So I’m installing a spare nVidia G4 graphics card on a friend’s computer. I downloaded the drivers from their site, disabled the onboard generic card and had everything working fine. But for some reason it keeps defaulting back to the onboard card after a reboot so I need to connect the monitor to the original just to set up the new one.
I set it up so it doesn’t split the desktop to both cards, I made the nVidia the default card, and I can’t think of what I’m not doing now to get the settings to stick.
Yeah, I checked that and it offers PCI and AGP. Nothing about the on-board card. FWIW, it’s a PCI card. Like I said, it will work until a reboot.
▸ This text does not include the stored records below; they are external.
import Literature.Analysis.FluidPDE.AlbrittonRemainderSetup
import Literature.Analysis.FluidPDE.NormalisedPressureLpClass
import Literature.Analysis.FluidPDE.TaoEnstrophyLocalisationProofs
import Literature.Analysis.FluidPDE.SobolevWholeSpace
import Literature.Analysis.FluidPDE.CylinderTenThirds
import Literature.Analysis.FluidPDE.SuitableWeakPressure
import HarnessLib

/-!
# Albritton 2018, Prop. 4.5 and Cor. 4.6 over Albritton's class: the far field via Calderón's splitting

Analysis/FluidPDE proofs file on the discharge path of the corrected form of
`Literature.Analysis.FluidPDE.albritton_singular_point_of_blowup`. With the objects of
`AlbrittonRemainderSetup.exists_calderon_remainder` (the classical representative `v` of a
restarted member of Albritton's class, the long-lived factor `V`, the energy-class bounds of
`W = v − V` up to the final time) this file proves that `v` is a **local Leray solution on the
full remaining slab** `(0, T − t₀) × ℝ³` (`IsLocalLeraySolutionOn`), whence — by the accepted
ε-regularity far-field theorem `IsLocalLeraySolutionOn.farField_bound_of_pressure_decay` — the
far-field `L^∞` bound of Albritton's class up to the blow-up time (Albritton 2018, (4.37)), the
hypothesis `hC` of the accepted reduction `katoClass_singular_point_of_farField`, and finally
**Cor. 4.6 over Albritton's class**: a maximal member of the class with `T* < ∞` has a singular
point at time `T*`.

* §1 The difference of two Riesz pressures split into an `L²` and an `L^{5/3}` piece.
* §2 `‖|W(t)|²‖_{5/3}` from the energy class (Sobolev `H¹ ⊂ L⁶` and interpolation).
* §3 The gauge of the pressure and its continuity in time.
* §4 The clauses of `IsLocalLeraySolutionOn` on the full slab.
* §5 The far field, every viscosity, Cor. 4.6; the corrected named statement and its proof.

## References

* D. Albritton, Anal. PDE 11 (2018) = arXiv:1612.04439, Prop. 4.5, Cor. 4.6. [Albritton2018]
* P. G. Lemarié-Rieusset, *The Navier–Stokes Problem in the 21st Century* (2016), Def. 14.1,
  Thm. 14.4, proof of Thm. 14.5 and Thm. 15.1. [LemarieRieusset2016]
* E. M. Stein, *Singular Integrals* (1970), Ch. II §4. [Stein1970]
-/

noncomputable section
/-- **Soundness of the box claim with splits**: if a box-claiming split certificate is accepted, then
`claimed.lower_bound_box ≤ c′·y + c₀′` for EVERY instance `d′` of the entrywise box and every `y`
feasible FOR THAT INSTANCE at which the declared a-priori trace bounds AND operator bounds hold.
[cite: Jansson2007, Thm 4.1 (a) (p0008), Cor 6.1 (a) (p0013) and remark after (4.3), p. 9]
[cite: JanssonChaykinKeil2008, Lemma 3.1 and Thm 3.2 (interval input data)]
[cite: Rump1999VerifiedLargeSystems, §4, Algorithm 4.1 step 7] -/
theorem sound {P : ProblemOp V E I K σ} {R : Radii V E I K σ} {C : LowerCertNSBox V E I K σ π ω}
    (h : check P R C = true) {D : RealData V E I K σ} (hD : D.InBox P.toProblem R) {y : V → ℝ}
    (hy : D.Feasible P.toProblem y) (htr : D.TraceBounds P.toProblem y) (hop : D.OpBounds P y) :
    (C.lowerBoundBox : ℝ) ≤ D.obj y := by
  have hsome : ∀ k, (C.wit k).dfloor < 0 → (P.tau k).isSome = true := by
    have h' := h
    simp only [check, checkWith, LowerCertNS.checkWith, Bool.and_eq_true, decide_eq_true_eq] at h'
    exact h'.1.1.1.1.1.2
  let τ : K → ℝ := fun k => (P.tau k).elim (D.block k y).trace fun q => (q : ℝ)
  refine bound_core h hD hy hop τ (fun k => ?_) (le_of_eq ?_)
  · cases hq : P.tau k with
    | none => simp [τ, hq]
    | some q => simpa [τ, hq] using htr k q (by simp [hq])
  · rw [LowerCertNS.penalty, Rat.cast_sum]
    refine Finset.sum_congr rfl fun k _ => ?_
    cases hq : P.tau k with
    | none =>
        have h0 : 0 ≤ (C.wit k).dfloor := by
          by_contra hlt
          have := hsome k (lt_of_not_ge hlt)
          simp [hq] at this
        have h0' : (0 : ℝ) ≤ ((C.wit k).dfloor : ℝ) := by exact_mod_cast h0
        simp [min_eq_left h0', min_eq_left h0]
    | some q => simp [τ, hq, Rat.cast_mul, Rat.cast_abs, Rat.cast_min]

/-- **Soundness without trace bounds**: if every eigenvalue floor of the certified parts is `≥ 0` (pure
Gram `P_k`), the box bound holds at every point feasible for the instance satisfying the declared operator
bounds. [cite: Jansson2007, Thm 4.1 (a) (p0008) and remark after (4.3), p. 9]
[cite: BurerMonteiro2003, §1 eq. (2)] -/
theorem sound' {P : ProblemOp V E I K σ} {R : Radii V E I K σ} {C : LowerCertNSBox V E I K σ π ω}
    (h : check P R C = true) (h0 : ∀ k, 0 ≤ (C.wit k).dfloor) {D : RealData V E I K σ}
    (hD : D.InBox P.toProblem R) {y : V → ℝ} (hy : D.Feasible P.toProblem y) (hop : D.OpBounds P y) :
    (C.lowerBoundBox : ℝ) ≤ D.obj y := by
  refine bound_core h hD hy hop (fun k => (D.block k y).trace) (fun k => le_rfl) ?_
  have hl : ∑ k, |min 0 ((C.wit k).dfloor : ℝ)| * (D.block k y).trace = 0 :=
    Finset.sum_eq_zero fun k _ => by
      rw [min_eq_left (show (0 : ℝ) ≤ ((C.wit k).dfloor : ℝ) by exact_mod_cast h0 k), abs_zero,
        zero_mul]
  have hr : LowerCertNS.penalty P C.toLowerCertNS = 0 :=
    Finset.sum_eq_zero fun k _ => by rw [min_eq_left (h0 k), abs_zero, zero_mul]
  rw [hl, hr, Rat.cast_zero]

/-- The accepted box bound is below the INFIMUM of the instance's objective over the points feasible for
the instance that satisfy the declared trace and operator bounds (nonempty such set).
[cite: Jansson2007, Thm 4.1 (a) (p0008) and remark after (4.3), p. 9] -/
theorem le_csInf {P : ProblemOp V E I K σ} {R : Radii V E I K σ} {C : LowerCertNSBox V E I K σ π ω}
    (h : check P R C = true) {D : RealData V E I K σ} (hD : D.InBox P.toProblem R)
    (hne : (D.obj '' {y | D.Feasible P.toProblem y ∧ D.TraceBounds P.toProblem y ∧
      D.OpBounds P y}).Nonempty) :
    (C.lowerBoundBox : ℝ) ≤
      sInf (D.obj '' {y | D.Feasible P.toProblem y ∧ D.TraceBounds P.toProblem y ∧ D.OpBounds P y}) :=
  _root_.le_csInf hne (by rintro _ ⟨y, ⟨hy, htr, hop⟩, rfl⟩; exact sound h hD hy htr hop)
import Literature.MathematicalPhysics.QuantumFieldTheory.Balaban1983to89.B3DivergentGraphs

/-!
# `Balaban1983to89.B3OddVectorLoops` — T. Bałaban, *(Higgs)₂,₃ quantum fields in a finite volume. III. Renormalization*,
Commun. Math. Phys. **88** (1983) 411–445 [Balaban1983Higgs3]: p. 434, *"every graph of this type has at least one loop of scalar
field lines with an odd number of vector field legs"*, DECIDED on the concrete family of graphs `B3Cor23Concrete.Graph`

statement-level skeleton of published theorems with citation tags; proofs where landed; nothing here is a claim about the Yang–Mills mass gap

PDF held: `paper:balaban1983-higgs-2-3-quantum-fields-finite-volume` (journal page = PDF page + 410); renders read as images:
`…/b2b-balaban-ref1/pages/1983-cmp88-higgs23-III/1983-cmp88-higgs23-III-p003, p004, p024-x2.png` (pp. 413, 414, 434).
CITATION HEADER (lean-in-tree rule).  lit-balaban TYPED SKELETON (HOME `run/shared/lean/pub/lit-balaban/`), Phase 2, seat p18
(gen 2), unit `lit-balaban-p18`: SKELETON row **B3.Txt@434** (owner r15; `proved p239134` for the algebraic half tr q^{2n+1} = 0,
`B3Sect2StatementsPart2.trace_pow_odd_eq_zero_of_transpose_eq_neg`), p. 434 [PDF 24], verbatim: *"At first let us remark that the
expressions corresponding to graphs with an odd number of external vector field legs (and no other external legs) are equal to 0.
This follows from the fact that every graph of this type has at least one loop of scalar field lines with an odd number of vector
field legs, thus with an odd power of q, and we have tr q^{2n+1} = 0. Thus we have no divergent subgraphs with one or three external
vector field legs."*  This module proves the GRAPH-THEORETIC half on the model `B3Cor23Concrete` (seat p18 gen 1).

READING (recorded, F6).  The scalar legs of a vertex are paired into STRANDS by the internal-index structure of the vertex: (1.6) =
−λη^d|φ′|⁴ = −λη^d(φ′·φ′)(φ′·φ′) has the strands {legs 0,1} and {legs 2,3}; (1.7)–(1.11) (two φ′-legs in one bilinear form
⟨·, q^{n+n′}·⟩, pp. 413–414) have the strand {0,1}, which carries the q-power n + n′ = (A′-legs) + (Ã-legs) of the vertex
(`VertexKind.dv`, `dv_eq_vectorLegs_add`); the single φ′-leg of (1.13)–(1.15) is a strand by itself.  A *loop of scalar field
lines* is a class of φ′-legs under «joined by an internal line or by a strand» (`SameLoop`); when every φ′-leg is internal and no
vertex (1.13)–(1.15) occurs these classes are exactly the closed alternating cycles line–strand–line–… of the pictures; in general
they are the maximal chains.  The *number of vector field legs of a loop* = Σ over its strands of n + n′ (`loopVecLegs`).

WHAT THIS MODULE PROVES (sorry-free; defs with bodies only; no `Prop` fact introduced).  `sum_vecLegsAt`/`sum_dv_eq`: the total
q-power over all strands is (internal A′-legs) + (external A′-legs) + (Ã-legs), and the internal A′-legs are even in number
(`even_sum_intVector`: they pair up along the vector lines); the classes `loopOf` partition the φ′-legs (`sum_eq_sum_loops`);
hence **`exists_odd_loop`**: if the number of external vector legs (uncontracted A′-legs plus Ã-legs) is ODD, some loop carries an
odd number of vector field legs — for EVERY graph of the model (no hypothesis on the scalar legs is needed for the parity count;
the closed-loop reading needs all φ′-legs internal, `loopOf_closed`).  NOT here: the vanishing of the expression (the algebraic
half is r15's theorem cited above; the Gaussian evaluation attaching tr q^{(power of the loop)} to a closed loop is not formalised).
-/

namespace Literature.MathematicalPhysics.QuantumFieldTheory.Balaban1983to89.B3OddVectorLoops

open Finset B3Prop1 B3Sect2Statements B3VertexBridge B3Cor23Concrete B3DivergentGraphs

variable {nbar : ℕ} (G : Graph nbar)

/-! ## Strands -/

/-- The strand mate of a leg index: 0 ↔ 1, 2 ↔ 3, … (the pairing (φ′·φ′)(φ′·φ′) of (1.6) and the bilinear forms of (1.7)–(1.11)).
[cite: Balaban1983Higgs3, (1.6)–(1.11) p.413] -/
def mateNat (n : ℕ) : ℕ := if n % 2 = 0 then n + 1 else n - 1

/-- kernel: the strand pairing is an involution. [cite: Balaban1983Higgs3, (1.6)–(1.11) p.413] -/
theorem mateNat_mateNat (n : ℕ) : mateNat (mateNat n) = n := by
  unfold mateNat; split_ifs <;> omega

/-- kernel: no leg is its own strand mate. [cite: Balaban1983Higgs3, (1.6)–(1.11) p.413] -/
theorem mateNat_ne (n : ℕ) : mateNat n ≠ n := by
  unfold mateNat; split_ifs <;> omega

/-- The φ′-legs of G as pairs (vertex, index of the leg). [cite: Balaban1983Higgs3, (1.17) p.415] -/
abbrev SLeg : Type := Σ i : Fin G.nV, Fin (G.kind i).scalarLegs

/-- Adjacency of φ′-legs: joined by an internal scalar line of G, or forming a strand of one vertex.
[cite: Balaban1983Higgs3, p.434] -/
def Adj (x y : SLeg G) : Prop :=
  G.other ⟨x.1, .inl x.2⟩ = some ⟨y.1, .inl y.2⟩ ∨ (x.1 = y.1 ∧ (y.2 : ℕ) = mateNat x.2)

/-- «On the same loop of scalar field lines» (p. 434): the equivalence generated by `Adj`. [cite: Balaban1983Higgs3, p.434] -/
def SameLoop : SLeg G → SLeg G → Prop := Relation.EqvGen (Adj G)

open Classical in
/-- The loop of scalar field lines through the φ′-leg `x` (as the set of its φ′-legs). [cite: Balaban1983Higgs3, p.434] -/
noncomputable def loopOf (x : SLeg G) : Finset (SLeg G) := univ.filter fun y => SameLoop G x y

/-- The vector field legs carried by the strand through `x`: the q-power n + n′ = (A′-legs) + (Ã-legs) of the vertex
(`VertexKind.dv`), attached to the leg of index 0 of each vertex (one strand per bilinear form; (1.6) carries q⁰).
[cite: Balaban1983Higgs3, (1.8)–(1.11) p.413] -/
def vecLegsAt (x : SLeg G) : ℕ := if (x.2 : ℕ) = 0 then (G.kind x.1).dv else 0

/-- The number of vector field legs of the loop through `x` (p. 434: *"loop of scalar field lines with an odd number of vector
field legs, thus with an odd power of q"*). [cite: Balaban1983Higgs3, p.434] -/
noncomputable def loopVecLegs (x : SLeg G) : ℕ := ∑ y ∈ loopOf G x, vecLegsAt G y

/-! ## Loops partition the φ′-legs -/

/-- kernel: a leg lies on its own loop. [cite: Balaban1983Higgs3, p.434] -/
theorem mem_loopOf_self (x : SLeg G) : x ∈ loopOf G x := by
  classical
  simp only [loopOf, mem_filter, mem_univ, true_and]
  exact Relation.EqvGen.refl x

/-- kernel: loops are closed under lines and strands. [cite: Balaban1983Higgs3, p.434] -/
theorem loopOf_closed {x y z : SLeg G} (hy : y ∈ loopOf G x) (hz : Adj G y z) : z ∈ loopOf G x := by
  classical
  simp only [loopOf, mem_filter, mem_univ, true_and] at hy ⊢
  exact Relation.EqvGen.trans _ _ _ hy (Relation.EqvGen.rel _ _ hz)

/-- kernel: two loops sharing a leg coincide. [cite: Balaban1983Higgs3, p.434] -/
theorem loopOf_eq_of_mem {x y : SLeg G} (h : y ∈ loopOf G x) : loopOf G y = loopOf G x := by
  classical
  simp only [loopOf, mem_filter, mem_univ, true_and] at h
  ext z
  simp only [loopOf, mem_filter, mem_univ, true_and]
  exact ⟨fun hz => Relation.EqvGen.trans _ _ _ h hz,
    fun hz => Relation.EqvGen.trans _ _ _ (Relation.EqvGen.symm _ _ h) hz⟩

/-- The set of loops of G. [cite: Balaban1983Higgs3, p.434] -/
noncomputable def loops : Finset (Finset (SLeg G)) := univ.image (loopOf G)

/-- kernel: distinct loops are disjoint. [cite: Balaban1983Higgs3, p.434] -/
theorem loops_pairwiseDisjoint : (loops G : Set (Finset (SLeg G))).PairwiseDisjoint id := by
  intro c hc d hd hne
  simp only [loops, coe_image, coe_univ, Set.image_univ, Set.mem_range] at hc hd
  obtain ⟨a, rfl⟩ := hc
  obtain ⟨b, rfl⟩ := hd
  rw [Function.onFun, id, id, Finset.disjoint_left]
  intro z hza hzb
  exact hne ((loopOf_eq_of_mem G hza).symm.trans (loopOf_eq_of_mem G hzb))

/-- kernel: the loops cover the φ′-legs. [cite: Balaban1983Higgs3, p.434] -/
theorem biUnion_loops : (loops G).biUnion id = univ := by
  ext x
  simp only [mem_biUnion, id, mem_univ, iff_true]
  exact ⟨loopOf G x, mem_image_of_mem _ (mem_univ x), mem_loopOf_self G x⟩

/-- kernel: a sum over all φ′-legs is the sum over the loops of the sums over each loop. [cite: Balaban1983Higgs3, p.434] -/
theorem sum_eq_sum_loops (f : SLeg G → ℕ) : ∑ x, f x = ∑ c ∈ loops G, ∑ y ∈ c, f y := by
  have h := sum_biUnion (f := f) (loops_pairwiseDisjoint G)
  rw [biUnion_loops] at h
  simpa using h

/-! ## Counting the vector field legs -/

/-- kernel: every catalogue vertex has a φ′-leg of index 0 (4, 2 or 1 φ′-legs). [cite: Balaban1983Higgs3, (1.6)–(1.15) pp.413–414] -/
theorem scalarLegs_pos (v : VertexKind) : 0 < v.scalarLegs := by
  cases v <;> simp [VertexKind.scalarLegs]

/-- kernel: summing the strand weights over all φ′-legs gives Σ_v (n + n′) = Σ_v d_v(v) (one leg of index 0 per vertex).
[cite: Balaban1983Higgs3, p.420] -/
theorem sum_vecLegsAt : ∑ x : SLeg G, vecLegsAt G x = ∑ i, (G.kind i).dv := by
  rw [Fintype.sum_sigma]
  refine sum_congr rfl fun i _ => ?_
  have h0 : 0 < (G.kind i).scalarLegs := scalarLegs_pos _
  have hset : (univ.filter fun j : Fin (G.kind i).scalarLegs => (j : ℕ) = 0) = {⟨0, h0⟩} := by
    ext j; simp [Fin.ext_iff]
  simp only [vecLegsAt]
  rw [sum_ite, sum_const_zero, add_zero, sum_const, hset, card_singleton, one_smul]

/-- The internal A′-legs of G. [cite: Balaban1983Higgs3, p.414] -/
def intVectorLegSet : Finset (Leg G.kind) := univ.filter fun x => x.2.isLeft = false ∧ (G.other x).isSome = true

/-- kernel: the internal A′-legs counted vertex by vertex. [cite: Balaban1983Higgs3, (2.1) p.422] -/
theorem card_intVectorLegSet : (intVectorLegSet G).card = ∑ i, G.intVector i := by
  unfold intVectorLegSet Graph.intVector
  rw [card_filter, Fintype.sum_sigma]
  refine sum_congr rfl fun i _ => ?_
  rw [Fintype.sum_sum_type, card_filter]
  simp

/-- p. 414 [PDF 4], verbatim: *"All the A′-legs are contracted, i.e. they are divided into pairs and each pair is replaced by the
corresponding propagator."* — kernel: the internal A′-legs of a graph of the model are EVEN in number («the other endpoint» is a
fixed-point-free involution on them; the φ′ case is `B3ScalarLegParity.even_card_intScalarLegSet`). [cite: Balaban1983Higgs3, p.414] -/
theorem even_card_intVectorLegSet : Even (intVectorLegSet G).card := by
  have hget : ∀ a (ha : a ∈ intVectorLegSet G), G.other a = some ((G.other a).get (mem_filter.mp ha).2.2) :=
    fun a ha => (Option.some_get _).symm
  have hsum : ∑ x ∈ intVectorLegSet G, (1 : ZMod 2) = 0 := by
    refine sum_involution (fun a ha => (G.other a).get (mem_filter.mp ha).2.2) (fun a ha => by decide)
      (fun a ha _ => ?_) (fun a ha => ?_) (fun a ha => ?_)
    · intro heq
      exact G.other_ne a a (by rw [hget a ha, heq]) rfl
    · have hmem := mem_filter.mp ha
      refine mem_filter.mpr ⟨mem_univ _, ?_, ?_⟩
      · rw [← G.other_isLeft _ _ (hget a ha)]; exact hmem.2.1
      · rw [G.other_symm _ _ (hget a ha)]; rfl
    · have := G.other_symm _ _ (hget a ha)
      simp [this]
  have hcard : ((intVectorLegSet G).card : ZMod 2) = 0 := by
    rw [← hsum, sum_const, nsmul_eq_mul, mul_one]
  exact ZMod.natCast_eq_zero_iff_even.mp hcard

/-- kernel: the internal A′-legs counted vertex by vertex are even in number. [cite: Balaban1983Higgs3, p.414] -/
theorem even_sum_intVector : Even (∑ i, G.intVector i) := by
  rw [← card_intVectorLegSet]; exact even_card_intVectorLegSet G

/-- kernel: Σ_v (n + n′) = (internal A′-legs) + (external A′-legs) + (Ã-legs) — every vector leg of every vertex is one of the three
(`VertexKind.dv_eq_vectorLegs_add`). [cite: Balaban1983Higgs3, p.420] -/
theorem sum_dv_eq : ∑ i, (G.kind i).dv = (∑ i, G.intVector i) + numExtVectorLegs G + numTildeLegs G := by
  unfold numExtVectorLegs numTildeLegs
  rw [← sum_add_distrib, ← sum_add_distrib]
  refine sum_congr rfl fun i _ => ?_
  rw [VertexKind.dv_eq_vectorLegs_add]
  have := G.intVector_le i
  omega

/-- kernel: the total q-power over all strands has the parity of the number of external vector legs (A′ and Ã).
[cite: Balaban1983Higgs3, p.434] -/
theorem odd_sum_vecLegsAt (hodd : Odd (numExtVectorLegs G + numTildeLegs G)) : Odd (∑ x : SLeg G, vecLegsAt G x) := by
  rw [sum_vecLegsAt, sum_dv_eq, add_assoc]
  exact (even_sum_intVector G).add_odd hodd

/-- **p. 434** [PDF 24], verbatim: *"every graph of this type has at least one loop of scalar field lines with an odd number of vector
field legs, thus with an odd power of q"* — PROVED for EVERY graph of the model whose number of external vector legs (uncontracted
A′-legs plus Ã-legs) is odd, in particular for the graphs with one or three external vector legs and no other external legs of
the printed sentence: some loop of scalar field lines (`loopOf`) carries an odd number of vector field legs (`loopVecLegs`).  With
tr q^{2n+1} = 0 (`B3Sect2StatementsPart2.trace_pow_odd_eq_zero_of_transpose_eq_neg`, r15) this is the printed reason why such
expressions vanish. [cite: Balaban1983Higgs3, p.434] -/
theorem exists_odd_loop (hodd : Odd (numExtVectorLegs G + numTildeLegs G)) : ∃ x : SLeg G, Odd (loopVecLegs G x) := by
  by_contra hno
  push Not at hno
  have heven : ∀ c ∈ loops G, Even (∑ y ∈ c, vecLegsAt G y) := by
    intro c hc
    simp only [loops, mem_image, mem_univ, true_and] at hc
    obtain ⟨x, rfl⟩ := hc
    exact Nat.not_odd_iff_even.mp (hno x)
  have htot : Even (∑ x : SLeg G, vecLegsAt G x) := by
    rw [sum_eq_sum_loops]; exact even_sum _ heven
  exact Nat.not_even_iff_odd.mpr (odd_sum_vecLegsAt G hodd) htot

/-- p. 434, the two cases named in print: a graph with exactly one or exactly three external vector field legs (A′ and Ã together) has
a loop of scalar field lines with an odd number of vector field legs. [cite: Balaban1983Higgs3, p.434] -/
theorem exists_odd_loop_of_one_or_three (h : numExtVectorLegs G + numTildeLegs G = 1 ∨ numExtVectorLegs G + numTildeLegs G = 3) :
    ∃ x : SLeg G, Odd (loopVecLegs G x) :=
  exists_odd_loop G (by rcases h with h | h <;> rw [h] <;> decide)

end Literature.MathematicalPhysics.QuantumFieldTheory.Balaban1983to89.B3OddVectorLoops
Just now it wasn’t giving a signal, so I moved the cable to the on-board port. It booted to the XP screen, but then went blank (light was still green, though) as if the desktop were on a second monitor. So I removed the card and rebooted and it’s working now. However, I’d still like to install the card since it’s much better for gaming. Also, I never had this problem when it was installed on my system.
Like Yoyodyne said, there should be a setting in BIOS to disable any onboard graphics (as well as sound, NIC, etc). Some have a setting for which graphics card to use first, PCI or AGP.
Short of that, in display properties, on the settings tab, there is a check box for “use this device as the primary monitor”
Select the new card and display, check that box, save.
To open Device Manager, click Start, and then click Control Panel. Double-click System. On the Hardware tab, click Device Manager.
Find the card and right click for the options Enable, Disable and Remove
FWIW, there may just not be a way to do it. My newish Gigabyte 8VM800PMD-775 motherboard has no setting to disable the onboard video; it always dedicates 64MB of main memory to it. It claims to “automatically disable” the onboard video if you put a video card in, but it didn’t work when I put my PCI Radeon 9500 in, so perhaps it only works with an AGP card. Or perhaps it doesn’t work at all.
Some motherboards have a jumper to disable on-board video (maybe in conjunction with a BIOS setting). Find out the motherboard model and look it up from a .PDF from the manufacturer. Or you might be able to browse the motherboard with a flash light for the jumper and look for a label.